Bahwa melaksanakan shalat Tarawih sendirian dengan sikap khusyu’ dan tuma’ninah itu lebih afdlal daripada berjamaah atau mengikuti seorang imam yang shalatnya serba cepat.

Apabila makmum yakin atau menduga bahwa sang imam tidak menyempurnakan sebagian rukun shalat, maka jamaahnya sama sekali tidak sah.

إعانة الطالبين ج١ ص ٢٦٥
قاَلَ قُطْبُ اْلإِرْشَادِ سَيِّدُنَا عَبْدُ اللهِ بْنُ عَلْوِي اْلحَدَّادُ فيِ النَّصَائِحِ وَلْيَحْذَرْ مِنَ التَّخْفِيْفِ اْلمُفْرِطِ الَّذِيْ يَعْتَادُهُ كَثِيرٌ مِنَ اْلجَهَلَةِ فيِ صَلاَِتهِمْ لِلتَّرَاوِيْحِ حَتىَّ رُبمَّاَ يَقَعُوْنَ بِسَبَبِهِ فيِ اْلإِخْلاَلِ بِشَيْءٍ مِنَ اْلوَاجِبَاتِ مِثْلِ تَرْكِ الطُّمَأْنِيْنَةِ فيِ الرُّكُوْعِ وَالسُّجُوْدِ وَتَرْكِ قِرَاءَةِ اْلفَاتِحَةِ عَلىَ الْْوَجْهِ الًّذِيْ لاَ بُدَّ مِنْهُ بِسَبَبِ اْلعَجَلَةِ فَيَصِيْرُ أَحَدُهُمْ عِنْدَ اللهِ لاَ هُوَ صَلَّى فَفَازَ بِالثَّوَابِ وَلاَ هُوَ تَرَكَ فَاعْتَرَفَ بِالتَّقْصِيرْ ِوَسَلَّمَ مِنَ اْلإِعْجَابِ وَهَذِهِ وَمَا أَشْبَهَهَا مِنْ أَعْظَمِ مَكَايِدِ الشَّيْطَانِ ِلأَهْلِ اْلإِيمْاَنِ

Quthbu al-Irsyad sayyidina Abdullah bin Alwi mengatakan di dalam kitab al-Nashaa’ih:

Hindarilah pelaksanaan shalat dengan terlalu cepat seperti yang biasa dilakukan kebanyakan Juhalah dalam melakukan shalat tarawih, yang karena sangat cepatnya mungkin mereka melewatkan sebagian rukun, seperti tanpa thuma’ninah di dalam ruku’ dan sujud, atau membaca surat al-Fatihah tidak dengan sebenarnya karena tergesah-gesa, sehingga shalat salah seorang di antara mereka tidak dinilai oleh Allah SWT.

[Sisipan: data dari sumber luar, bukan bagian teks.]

open MeasureTheory Filter Metric Set Literature.MathematicalPhysics.QuantumLattice
open scoped SchwartzMap ENNReal Topology

namespace SplitAtSpheres

/-! ### Smooth cutoffs at a sphere -/

/-- **Smooth splitting of a test function at a sphere, up to a thin collar.** For `s > 0`, a test
function `f` supported in `U` and every `n`, there are test functions `fₙⁱⁿ` (supported in
`U ∩ B(c, s)`), `fₙᵒᵘᵗ` (supported in `U ∩ B̄(c, s)ᶜ`) and a remainder `gₙ` with
`fₙⁱⁿ + fₙᵒᵘᵗ + gₙ = f`, `|gₙ| ≤ |f|` pointwise, and `gₙ(x) = 0` eventually for every `x` off the
sphere `∂B(c, s)` (smooth bumps `χ f`, `(1 − χ') f`, `(χ' − χ) f`). [folklore] -/
theorem exists_cutoff_split {E : Type*} [NormedAddCommGroup E] [NormedSpace ℝ E]
    [FiniteDimensional ℝ E] (c : E) {s : ℝ} (hs : 0 < s) (U : Set E) (f : 𝓢(E, ℝ))
    (hfU : tsupport (f : E → ℝ) ⊆ U) :
    ∃ fin fout g : ℕ → 𝓢(E, ℝ),
      (∀ n, tsupport (fin n : E → ℝ) ⊆ U ∩ ball c s) ∧
      (∀ n, tsupport (fout n : E → ℝ) ⊆ U ∩ (closedBall c s)ᶜ) ∧
      (∀ n, fin n + fout n + g n = f) ∧
      (∀ n x, |g n x| ≤ |f x|) ∧
      (∀ x, dist x c ≠ s → ∀ᶠ n in atTop, g n x = 0) := by
  -- the collar widths `εₙ → 0`, `0 < εₙ ≤ s / 3`
  obtain ⟨ε, hε⟩ : ∃ ε : ℕ → ℝ, ε = fun n : ℕ => s / 3 * (1 / ((n : ℝ) + 1)) := ⟨_, rfl⟩
  have hε0 : ∀ n, 0 < ε n := fun n => by rw [hε]; positivity
  have hεle : ∀ n, ε n ≤ s / 3 := fun n => by
    rw [hε]
    have h1 : 1 / ((n : ℝ) + 1) ≤ 1 := by
      rw [div_le_one (by positivity)]
      linarith [(Nat.cast_nonneg n : (0 : ℝ) ≤ n)]
    calc s / 3 * (1 / ((n : ℝ) + 1)) ≤ s / 3 * 1 := by gcongr
      _ = s / 3 := mul_one _
  have hεt : Tendsto ε atTop (𝓝 0) := by
    have h := tendsto_one_div_add_atTop_nhds_zero_nat.const_mul (s / 3)
    rw [mul_zero] at h
    rw [hε]
    exact h
  -- the bumps
  obtain ⟨χi, hχi_in, hχi_out⟩ : ∃ χ : ℕ → ContDiffBump c,
      (∀ n, (χ n).rIn = s - 2 * ε n) ∧ (∀ n, (χ n).rOut = s - ε n) :=
    ⟨fun n => ⟨s - 2 * ε n, s - ε n, by linarith [hεle n], by linarith [hε0 n]⟩,
      fun _ => rfl, fun _ => rfl⟩
  obtain ⟨χo, hχo_in, hχo_out⟩ : ∃ χ : ℕ → ContDiffBump c,
      (∀ n, (χ n).rIn = s + ε n) ∧ (∀ n, (χ n).rOut = s + 2 * ε n) :=
    ⟨fun n => ⟨s + ε n, s + 2 * ε n, by linarith [hε0 n], by linarith [hε0 n]⟩,
      fun _ => rfl, fun _ => rfl⟩
  have hχig : ∀ n, Function.HasTemperateGrowth (χi n : E → ℝ) := fun n =>
    (χi n).hasCompactSupport.hasTemperateGrowth (χi n).contDiff
  have hχog : ∀ n, Function.HasTemperateGrowth (χo n : E → ℝ) := fun n =>
    (χo n).hasCompactSupport.hasTemperateGrowth (χo n).contDiff
  have h1og : ∀ n, Function.HasTemperateGrowth (fun x : E => 1 - χo n x) := fun n =>
    (Function.HasTemperateGrowth.const 1).sub (hχog n)
  have hoig : ∀ n, Function.HasTemperateGrowth (fun x : E => χo n x - χi n x) := fun n =>
    (hχog n).sub (hχig n)
  refine ⟨fun n => SchwartzMap.smulLeftCLM ℝ (χi n : E → ℝ) f,
    fun n => SchwartzMap.smulLeftCLM ℝ (fun x : E => 1 - χo n x) f,
    fun n => SchwartzMap.smulLeftCLM ℝ (fun x : E => χo n x - χi n x) f,
    fun n => ?_, fun n => ?_, fun n => ?_, fun n x => ?_, fun x hx => ?_⟩
  · -- support of the inner piece
    intro x hx
    have hx' := SchwartzMap.tsupport_smulLeftCLM_subset (χi n : E → ℝ) f hx
    refine ⟨hfU hx'.1, ?_⟩
    have hxχ : x ∈ closedBall c (χi n).rOut := (χi n).tsupport_eq ▸ hx'.2
    rw [mem_closedBall, hχi_out] at hxχ
    rw [mem_ball]
    linarith [hε0 n]
  · -- support of the outer piece
    intro x hx
    have hx' := SchwartzMap.tsupport_smulLeftCLM_subset (fun x : E => 1 - χo n x) f hx
    refine ⟨hfU hx'.1, ?_⟩
    have hsub : tsupport (fun x : E => 1 - χo n x) ⊆ (ball c (χo n).rIn)ᶜ := by
      refine closure_minimal (fun y hy hyb => ?_) isOpen_ball.isClosed_compl
      exact hy (show 1 - χo n y = 0 by
        rw [(χo n).one_of_mem_closedBall (ball_subset_closedBall hyb), sub_self])
    have hx'' := hsub hx'.2
    rw [mem_compl_iff, mem_ball, not_lt, hχo_in] at hx''
    rw [mem_compl_iff, mem_closedBall, not_le]
    linarith [hε0 n]
  · -- the three pieces sum to `f`
    ext x
    rw [add_apply, add_apply, SchwartzMap.smulLeftCLM_apply_apply (hχig n),
      SchwartzMap.smulLeftCLM_apply_apply (h1og n), SchwartzMap.smulLeftCLM_apply_apply (hoig n),
      smul_eq_mul, smul_eq_mul, smul_eq_mul]
    ring
  · -- the remainder is dominated by `f`
    rw [SchwartzMap.smulLeftCLM_apply_apply (hoig n), smul_eq_mul, abs_mul]
    refine mul_le_of_le_one_left (abs_nonneg _) (abs_sub_le_iff.2 ⟨?_, ?_⟩)
    · linarith [((χo n).le_one : χo n x ≤ 1), ((χi n).nonneg : 0 ≤ χi n x)]
    · linarith [((χi n).le_one : χi n x ≤ 1), ((χo n).nonneg : 0 ≤ χo n x)]
  · -- the remainder vanishes eventually off the sphere
    rcases lt_or_gt_of_ne hx with hlt | hgt
    · have hpos : 0 < (s - dist x c) / 2 := by linarith
      filter_upwards [hεt.eventually (gt_mem_nhds hpos)] with n hn
      rw [SchwartzMap.smulLeftCLM_apply_apply (hoig n), smul_eq_mul]
      have h1 : χo n x = 1 := (χo n).one_of_mem_closedBall (by
        rw [mem_closedBall, hχo_in]; linarith [hε0 n])
      have h2 : χi n x = 1 := (χi n).one_of_mem_closedBall (by
        rw [mem_closedBall, hχi_in]; linarith)
      rw [h1, h2, sub_self, zero_mul]
    · have hpos : 0 < (dist x c - s) / 2 := by linarith
      filter_upwards [hεt.eventually (gt_mem_nhds hpos)] with n hn
      rw [SchwartzMap.smulLeftCLM_apply_apply (hoig n), smul_eq_mul]
      have h1 : χo n x = 0 := (χo n).zero_of_le_dist (by rw [hχo_out]; linarith)
      have h2 : χi n x = 0 := (χi n).zero_of_le_dist (by rw [hχi_out]; linarith [hε0 n])
      rw [h1, h2, sub_self, zero_mul]

/-! ### The collar two-point integrals tend to zero -/

/-- **Dominated convergence for the collar remainders.** If `S₂` is measurable on `(ℝ³)²` with
`|S₂(x)| ≤ C max(1, ‖x₀ − x₁‖^{-a})` off the diagonal (`0 < a < 3`), `|gₙ| ≤ |f|` for a Schwartz `f`,
and `gₙ(p) = 0` eventually for a.e. `p ∈ ℝ³`, then `∫ S₂(x) gₙ(x₀) gₙ(x₁) dx → 0` (dominator
`C K² (1+‖x₀‖)^{-4} (1+‖x₁‖)^{-4} max(1, ‖x₁ − x₀‖^{-a})`, `K` the Schwartz decay constant of `f`).
[folklore] -/
theorem tendsto_integral_twoPoint_cutoff {S₂ : (Fin 2 → EuclideanSpace ℝ (Fin 3)) → ℝ} {C a : ℝ}
    (hS : Measurable S₂) (ha0 : 0 < a) (ha3 : a < 3)
    (hbd : ∀ x : Fin 2 → EuclideanSpace ℝ (Fin 3), x 0 ≠ x 1 →
      |S₂ x| ≤ C * max 1 (‖x 0 - x 1‖ ^ (-a)))
    (f : 𝓢(EuclideanSpace ℝ (Fin 3), ℝ)) (g : ℕ → 𝓢(EuclideanSpace ℝ (Fin 3), ℝ))
    (hgf : ∀ n x, |g n x| ≤ |f x|)
    (hg0 : ∀ᵐ p : EuclideanSpace ℝ (Fin 3), ∀ᶠ n in atTop, g n p = 0) :
    Tendsto (fun n => ∫ x : Fin 2 → EuclideanSpace ℝ (Fin 3), S₂ x * (g n (x 0) * g n (x 1)))
      atTop (𝓝 0) := by
  -- Schwartz decay of `f`
  obtain ⟨K, hfK⟩ : ∃ K : ℝ, ∀ p : EuclideanSpace ℝ (Fin 3), |f p| ≤ K * (1 + ‖p‖) ^ (-(4 : ℝ)) :=
    ⟨_, MarkovRigidityFieldRealisation.abs_le_seminorm_mul_weight f⟩
  -- the dominator
  obtain ⟨bound, hbound⟩ : ∃ bound : (Fin 2 → EuclideanSpace ℝ (Fin 3)) → ℝ, bound = fun x =>
      C * K * K * ((1 + ‖x 0‖) ^ (-(4 : ℝ)) * (1 + ‖x 1 - 0‖) ^ (-(4 : ℝ)) *
        max 1 (‖x 1 - x 0‖ ^ (-a))) := ⟨_, rfl⟩
  have hbi : Integrable bound := by
    rw [hbound]
    exact (MarkovRigidityFieldRealisation.integrable_weight_shift_kernel ha0.le ha3 0).const_mul _
  have hmeas : ∀ n, AEStronglyMeasurable
      (fun x : Fin 2 → EuclideanSpace ℝ (Fin 3) => S₂ x * (g n (x 0) * g n (x 1))) volume :=
    fun n => (hS.mul ((((g n).continuous.measurable.comp (measurable_pi_apply 0))).mul
      ((g n).continuous.measurable.comp (measurable_pi_apply 1)))).aestronglyMeasurable
  have hdom : ∀ n, ∀ᵐ x : Fin 2 → EuclideanSpace ℝ (Fin 3),
      ‖S₂ x * (g n (x 0) * g n (x 1))‖ ≤ bound x := fun n => by
    filter_upwards [MarkovRigidityFieldRealisation.ae_mem_nonCoincident 2] with x hx
    have hinj : Function.Injective x := hx
    have hne : x 0 ≠ x 1 := hinj.ne (by decide)
    have hS0 := hbd x hne
    have hg0' : |g n (x 0)| ≤ K * (1 + ‖x 0‖) ^ (-(4 : ℝ)) := (hgf n _).trans (hfK _)
    have hg1' : |g n (x 1)| ≤ K * (1 + ‖x 1‖) ^ (-(4 : ℝ)) := (hgf n _).trans (hfK _)
    rw [Real.norm_eq_abs, abs_mul, abs_mul]
    calc |S₂ x| * (|g n (x 0)| * |g n (x 1)|)
        ≤ (C * max 1 (‖x 0 - x 1‖ ^ (-a))) *
            ((K * (1 + ‖x 0‖) ^ (-(4 : ℝ))) * (K * (1 + ‖x 1‖) ^ (-(4 : ℝ)))) :=
          mul_le_mul hS0 (mul_le_mul hg0' hg1' (abs_nonneg _) ((abs_nonneg _).trans hg0'))
            (mul_nonneg (abs_nonneg _) (abs_nonneg _)) ((abs_nonneg _).trans hS0)
      _ = bound x := by
          rw [hbound]
          simp only [sub_zero, norm_sub_rev (x 0) (x 1)]
          ring
  have hlim : ∀ᵐ x : Fin 2 → EuclideanSpace ℝ (Fin 3),
      Tendsto (fun n => S₂ x * (g n (x 0) * g n (x 1))) atTop (𝓝 0) := by
    have h0 : ∀ᵐ x : Fin 2 → EuclideanSpace ℝ (Fin 3), ∀ᶠ n in atTop, g n (x 0) = 0 :=
      (Measure.tendsto_eval_ae_ae (μ := fun _ : Fin 2 => (volume : Measure (EuclideanSpace ℝ (Fin 3))))
        (i := 0)).eventually hg0
    filter_upwards [h0] with x hx
    refine tendsto_const_nhds.congr' ?_
    filter_upwards [hx] with n hn
    rw [hn, zero_mul, mul_zero]
  have h := tendsto_integral_of_dominated_convergence
    (F := fun n (x : Fin 2 → EuclideanSpace ℝ (Fin 3)) => S₂ x * (g n (x 0) * g n (x 1)))
    (f := fun _ => (0 : ℝ)) bound hmeas hbi hdom hlim
  rwa [integral_zero] at h

/-! ### From `L²` convergence to an a.e. equal measurable representative -/

/-- **`L²`-limits of `m`-measurable functions have `m`-measurable versions.** If `ψₙ` are measurable
for a sub-σ-algebra `m`, `F − ψₙ ∈ L²(μ)` and `∫ (F − ψₙ)² dμ → 0`, then `F` is `μ`-a.e. equal to an
`m`-measurable function (the `limsup` of an a.e. convergent subsequence: convergence in `L²` implies
convergence in measure, `TendstoInMeasure.exists_seq_tendsto_ae`). [folklore] -/
theorem exists_measurable_ae_eq_of_tendsto_integral_sq {Ω : Type*} {m m0 : MeasurableSpace Ω}
    {μ : Measure Ω} (hm : m ≤ m0) {ψ : ℕ → Ω → ℝ} {F : Ω → ℝ}
    (hψ : ∀ n, Measurable[m] (ψ n)) (hF : AEStronglyMeasurable F μ)
    (hL2 : ∀ n, MemLp (fun ω => F ω - ψ n ω) 2 μ)
    (hlim : Tendsto (fun n => ∫ ω, (F ω - ψ n ω) ^ 2 ∂μ) atTop (𝓝 0)) :
    ∃ φ : Ω → ℝ, Measurable[m] φ ∧ F =ᵐ[μ] φ := by
  have hψ' : ∀ n, AEStronglyMeasurable (ψ n) μ := fun n =>
    ((hψ n).mono hm le_rfl).aestronglyMeasurable
  have hnorm : ∀ n, eLpNorm (ψ n - F) 2 μ =
      ENNReal.ofReal (Real.sqrt (∫ ω, (F ω - ψ n ω) ^ 2 ∂μ)) := fun n => by
    rw [eLpNorm_sub_comm]
    change eLpNorm (fun ω => F ω - ψ n ω) 2 μ = _
    rw [(hL2 n).eLpNorm_eq_integral_rpow_norm two_ne_zero ENNReal.ofNat_ne_top]
    simp only [ENNReal.toReal_ofNat, Real.rpow_two, sq_abs, Real.norm_eq_abs]
    rw [Real.sqrt_eq_rpow, show ((2 : ℝ))⁻¹ = 1 / 2 by norm_num]
  have htend : Tendsto (fun n => eLpNorm (ψ n - F) 2 μ) atTop (𝓝 0) := by
    have h1 : Tendsto (fun n => ENNReal.ofReal (Real.sqrt (∫ ω, (F ω - ψ n ω) ^ 2 ∂μ))) atTop
        (𝓝 (ENNReal.ofReal (Real.sqrt 0))) :=
      ENNReal.tendsto_ofReal ((Real.continuous_sqrt.tendsto 0).comp hlim)
    rw [Real.sqrt_zero, ENNReal.ofReal_zero] at h1
    exact h1.congr' (Eventually.of_forall fun n => (hnorm n).symm)
  obtain ⟨ns, -, hae⟩ :=
    (tendstoInMeasure_of_tendsto_eLpNorm two_ne_zero hψ' hF htend).exists_seq_tendsto_ae
  refine ⟨fun ω => limsup (fun i => ψ (ns i) ω) atTop, Measurable.limsup fun i => hψ (ns i), ?_⟩
  filter_upwards [hae] with ω hω
  exact hω.limsup_eq.symm

end SplitAtSpheres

Sebagai shalat yang berpahala, tetapi mereka tidak dianggap meninggalkan shalat. Orang tersebut salam (menutup shalat) dengan bangga (karena bisa melaksanakannya secara cepat).

Hal itu dan sejenisnya termasuk tipu daya syetan yang paling besar kepada orang yang beriman. (red.)